Вход/Регистрация
Христианство и атеизм. Дискуссия в письмах
вернуться

Желудков С. А.

Шрифт:

Если только абсолютная ценность и впрямь существует и её возможно «стяжать», то не домогаться её со всей сосредоточенной алчностью скупца, не трястись над ней, не ползти к ней на коленях, со страхом и надеждой, со слезами и трепетом, позабывая о достойной осанке, — это уже не героическое величие духа, но скорее странное омертвение и оцепенение души, её «ожесточение». Тот, кто способен здесь быть «бескорыстным» и «незаинтересованным», по-видимому, не понимает, что такое — абсолютная ценность.

Конечно, словосочетание «абсолютная ценность» — это наше, новоевропейское выражение, которое всё ещё слишком отвлеченно и умственно; Новый Завет говорит на ином языке. Но как раз то, что слово «ценность» связано с меркантильным кругом представлений, совсем не плохо; соответствующие евангельские притчи тоже апеллируют к образам алчного стяжания. «Подобно Царство Небесное сокровищу, зарытому в поле, которое, найдя, человек утаил, и от радости о нём идёт и продает всё, что имеет, и покупает поле то. Еще: подобно Царство Небесное купцу, ищущему хороших жемчужин, который, найдя одну драгоценную жемчужину, пошёл и продал всё, что имел, и купил её»…

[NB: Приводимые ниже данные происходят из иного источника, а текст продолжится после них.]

import Literature.AlgebraicTopology.Homotopy.SerreFibrationCell
import Literature.AlgebraicTopology.Homotopy.SerreFibrationCubeCap
import HarnessLib

/-!
# Serre fibrations over one cell: `H_{k+s}(p⁻¹ē, p⁻¹ė) ≅ H_k(fibre)` compatibly with cap products

Topic `Literature/AlgebraicTopology/Homotopy`, sibling of `SerreFibrationCell.lean` (E. H. Spanier,
*Algebraic Topology* (1981), Ch. 9, Sec. 2, Thm. 15 (a), "`ψ_* : H_s(e, ė; Hₙ(F)) ≈
H_{n+s}(p⁻¹(e), p⁻¹(ė))`", for Serre fibrations over a Hausdorff CW complex, in naturality form)
and of `SerreFibrationCubeCap.lean` (the cube step with cap products). For a Serre fibration
`p : E → X`, an `s`-cell `eⱼ` with centre `Φⱼ0`, and a class `η ∈ H²(E; R)`, the chain of
isomorphisms of `SerreCell.transfer_aux` — `(p⁻¹ēⱼ, p⁻¹ėⱼ) → (p⁻¹ēⱼ, p⁻¹(ēⱼ ∩ collar))`
(`CellsDirectSum.Serre.isIso_b`), the projection of pairs from the pull-back `Q` over the ball of
radius `¾` (`SerreCell.isIso_map_proj`), the cube (`SerreCube.exists_conj_cap`) and the weak
equivalence `p⁻¹(Φⱼ0) ↪ Q` (`SerreCell.isWeakHomotopyEquiv_fibreIncl`) — consists of maps of pairs
and connecting maps, hence commutes with the cap products by the restrictions of `η` (Hatcher
2002, §3.3 p. 241, projection formula; p. 240, boundary formula). Result:

* `SerreCell.exists_conj_cap` — `R`-linear bijections
  `φ_k : H_{k+s}(p⁻¹ēⱼ, p⁻¹ėⱼ; R) → H_k(p⁻¹(Φⱼ0); R)` with
  `φ_k (η|_{p⁻¹ēⱼ} ⌢ x) = η|_{p⁻¹(Φⱼ0)} ⌢ φ_{k+2} x`.

This is the single-cell step of hard Lefschetz on the `E¹`-term of the Leray–Serre spectral
sequence of a projective family (C. Voisin, *Hodge Theory and Complex Algebraic Geometry II* (2003),
proof of Thm. 4.15), in the homological cap-product form of the tree. Everything is proved; no
named fact is introduced.

## References

* E. H. Spanier, *Algebraic Topology*, Springer (1981), Ch. 9, Sec. 2, Lemma 2, Thm. 15 (a).
  [Spanier1981]
* A. Hatcher, *Algebraic Topology*, CUP (2002), §3.3 pp. 239–241. [HatcherAT2002]
* C. Voisin, *Hodge Theory and Complex Algebraic Geometry II*, CUP (2003), Lemma 4.13, Thm. 4.15.
  [VoisinHodgeII2003]
-/

noncomputable section

open Set Function Metric unitInterval CategoryTheory CategoryTheory.Limits
open scoped Topology unitInterval
open Literature.AlgebraicTopology.SingularHomology

namespace Literature.AlgebraicTopology.Homotopy

universe u v uR

namespace SerreCell

open _root_.Topology RelCWComplex SkeletonCollar CellsDirectSum

variable {X : Type v} [TopologicalSpace X] [T2Space X] [CWComplex (univ : Set X)] {s : ℕ}
variable (R : Type uR) [CommRing R]
variable {E : Type u} [TopologicalSpace E] {p : E → X} (j : cell (univ : Set X) s)
  (η : singularCohomology R R E 2)

omit [T2Space X] in
/-- The composite `p⁻¹(Φⱼ0) → Q → p⁻¹ēⱼ → E` is the inclusion. [folklore] -/
theorem subsetIncl_comp_proj_comp_fibreIncl :
    ((subsetIncl (p ⁻¹' closedCell s j)).comp (proj p j)).comp (fibreIncl p j) =
      subsetIncl (p ⁻¹' {map s j 0}) :=
  ContinuousMap.ext fun _ => rfl

omit [T2Space X] in
/-- `η|_{p⁻¹ēⱼ}` pulled back to `Q` and then to the fibre over the centre is `η|_{p⁻¹(Φⱼ0)}`.
[folklore] -/
theorem map_fibreIncl_map_proj_restrict :
    singularCohomology.map R R (fibreIncl p j) 2 (singularCohomology.map R R (proj p j) 2
        (singularCohomology.map R R (subsetIncl (p ⁻¹' closedCell s j)) 2 η)) =
      singularCohomology.map R R (subsetIncl (p ⁻¹' {map s j 0})) 2 η := by
  change ((singularCohomology.map R R (subsetIncl (p ⁻¹' closedCell s j)) 2 ≫
    singularCohomology.map R R (proj p j) 2) ≫ singularCohomology.map R R (fibreIncl p j) 2) η = _
  rw [← singularCohomology.map_comp, ← singularCohomology.map_comp, subsetIncl_comp_proj_comp_fibreIncl]

/-- **Spanier's Thm. 9.2.15 (a) over one cell, cap-product form.** For a Serre fibration
`p : E → X` over a Hausdorff CW complex, an `s`-cell `eⱼ` and `η ∈ H²(E; R)`, there are `R`-linear
bijections `φ_k : H_{k+s}(p⁻¹ēⱼ, p⁻¹ėⱼ; R) → H_k(p⁻¹(Φⱼ0); R)` with
`φ_k (η|_{p⁻¹ēⱼ} ⌢ x) = η|_{p⁻¹(Φⱼ0)} ⌢ φ_{k+2} x`.
[cite: Spanier1981, Ch. 9, Sec. 2, Thm. 15 (a); VoisinHodgeII2003, Thm. 4.15 (proof)] -/
theorem exists_conj_cap (hp : IsSerreFibration p) :
    ∃ φ : ∀ k, relativeSingularHomology R R (Cl p j) (fr p j) (k + s) →ₗ[R]
        singularHomology R R ↥(p ⁻¹' {map s j 0}) k,
      (∀ k, Function.Bijective (φ k)) ∧
      ∀ (k : ℕ) (x : relativeSingularHomology R R (Cl p j) (fr p j) (k + 2 + s)),
        φ k (relCapProduct (fr p j) (show 2 + (k + s) = k + 2 + s by omega)
            (singularCohomology.map R R (subsetIncl (p ⁻¹' closedCell s j)) 2 η) x) =
          capProduct (show 2 + k = k + 2 by omega)
            (singularCohomology.map R R (subsetIncl (p ⁻¹' {map s j 0})) 2 η) (φ (k + 2) x) := by
  -- notation for the classes
  set θ := singularCohomology.map R R (subsetIncl (p ⁻¹' closedCell s j)) 2 η with hθ
  set θQ := singularCohomology.map R R (proj p j) 2 θ with hθQ
  have hθF : singularCohomology.map R R (fibreIncl p j) 2 θQ =
      singularCohomology.map R R (subsetIncl (p ⁻¹' {map s j 0})) 2 η :=
    map_fibreIncl_map_proj_restrict R j η
  -- (1) `(Cl, fr) → (Cl, an)` along `b`
  haveI := fun n => Serre.isIso_b R hp j n
  let eb : ∀ n, relativeSingularHomology R R (Cl p j) (fr p j) n ≃ₗ[R]
      relativeSingularHomology R R (Cl p j) (an p j) n := fun n =>
    (asIso (relativeSingularHomology.map R R (ContinuousMap.id (Cl p j))
      (mapsTo_id_of_subset (fr_subset_an j)) n)).toLinearEquiv
  have heb : ∀ n x, eb n x = relativeSingularHomology.map R R (ContinuousMap.id (Cl p j))
      (mapsTo_id_of_subset (fr_subset_an j)) n x := fun n x => rfl
  -- (2) `(Q, QS) → (Cl, an)` along `Π`
  haveI := fun n => isIso_map_proj j hp R n
  let eP : ∀ n, relativeSingularHomology R R (Q p j) (QS p j) n ≃ₗ[R]
      relativeSingularHomology R R (Cl p j) (an p j) n := fun n =>
    (asIso (relativeSingularHomology.map R R (proj p j) (mapsTo_proj_QS (p := p) j) n)).toLinearEquiv
  have heP : ∀ n x, eP n x = relativeSingularHomology.map R R (proj p j)
      (mapsTo_proj_QS (p := p) j) n x := fun n x => rfl
  -- (3) the cube theorem for `Q → Iˢ`
  obtain ⟨φQ, hφQ, hcommQ⟩ := SerreCube.conj_cap_aux R s (isSerreFibration_qmap j hp)
    (qmap_preimage_boundary (p := p) j).symm θQ
  -- (4) the fibre over the centre includes into `Q` by a weak equivalence
  haveI := fun k => isIso_singularHomology_map_of_isWeakHomotopyEquiv (R := R) (fibreIncl p j)
    (isWeakHomotopyEquiv_fibreIncl j hp) k
  let eF : ∀ k, singularHomology R R ↥(p ⁻¹' {map s j 0}) k ≃ₗ[R] singularHomology R R (Q p j) k :=
    fun k => (asIso (singularHomology.map R R (fibreIncl p j) k)).toLinearEquiv
  have heF : ∀ k c, eF k c = singularHomology.map R R (fibreIncl p j) k c := fun k c => rfl
  refine ⟨fun k => (eF k).symm.toLinearMap ∘ₗ φQ k ∘ₗ (eP (k + s)).symm.toLinearMap ∘ₗ
    (eb (k + s)).toLinearMap, fun k => ?_, fun k x => ?_⟩
  · exact (eF k).symm.bijective.comp ((hφQ k).comp ((eP (k + s)).symm.bijective.comp (eb (k + s)).bijective))
  · change (eF k).symm (φQ k ((eP (k + s)).symm (eb (k + s) (relCapProduct (fr p j) _ θ x)))) =
      capProduct _ (singularCohomology.map R R (subsetIncl (p ⁻¹' {map s j 0})) 2 η)
        ((eF (k + 2)).symm (φQ (k + 2) ((eP (k + 2 + s)).symm (eb (k + 2 + s) x))))
    -- (1) `b`
    have h1 : eb (k + s) (relCapProduct (fr p j) (show 2 + (k + s) = k + 2 + s by omega) θ x) =
        relCapProduct (an p j) (show 2 + (k + s) = k + 2 + s by omega) θ (eb (k + 2 + s) x) := by
      rw [heb, heb, ← relativeSingularHomology.map_relCapProduct, singularCohomology.map_id]
      rfl
    -- (2) `Π⁻¹`
    have h2 : ∀ w, (eP (k + s)).symm (relCapProduct (an p j) (show 2 + (k + s) = k + 2 + s by omega) θ w) =
        relCapProduct (QS p j) (show 2 + (k + s) = k + 2 + s by omega) θQ ((eP (k + 2 + s)).symm w) :=
      fun w => by
      apply (eP (k + s)).injective
      rw [LinearEquiv.apply_symm_apply, heP, relativeSingularHomology.map_relCapProduct, ← heP,
        LinearEquiv.apply_symm_apply]
    -- (4) `fibreIncl⁻¹`
    have h4 : ∀ c, (eF k).symm (capProduct (show 2 + k = k + 2 by omega) θQ c) =
        capProduct (show 2 + k = k + 2 by omega)
          (singularCohomology.map R R (subsetIncl (p ⁻¹' {map s j 0})) 2 η) ((eF (k + 2)).symm c) :=
      fun c => by
      apply (eF k).injective
      rw [LinearEquiv.apply_symm_apply, heF, ← hθF, capProduct_map, ← heF, LinearEquiv.apply_symm_apply]
    rw [h1, h2, hcommQ k, h4]

end SerreCell

end Literature.AlgebraicTopology.Homotopy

…Подумать только, что происходит! Вот уже перед нашими глазами поставлен, как эмблема и увещание, не идеал расточающего героя, но куда более скромный образ приобретающего купца; поставлен же он затем, чтобы во мгновение ока непостижимо преобразиться. Ибо прав только «благоразумный купец», то есть приобретатель, без остатка устремивший свою жадность на абсолютное, и прав он не как-нибудь — не эстетически, не этически, но именно абсолютно; этим имплицируется, что всякая иная жадность, хотя бы краешком глаза косящая на что-либо, кроме абсолютного, абсолютно неправа: её осуждение носит не эстетический, не социально-нравственный, а онтологический характер. Что делать! За «драгоценную жемчужину» отдают всё, решительно всё — и ни на кодрант меньше. Поэтому Евангелие, благословив корысть «благоразумного купца», именно тем самым с неслыханной строгостью осуждает самую, казалось бы, невинную заинтересованность в земном благополучии, самую скромную заботу о завтрашнем дне. «Итак, не заботьтесь и не говорите: „что нам есть?“ или: „что пить?“ или: „во что одеться?“».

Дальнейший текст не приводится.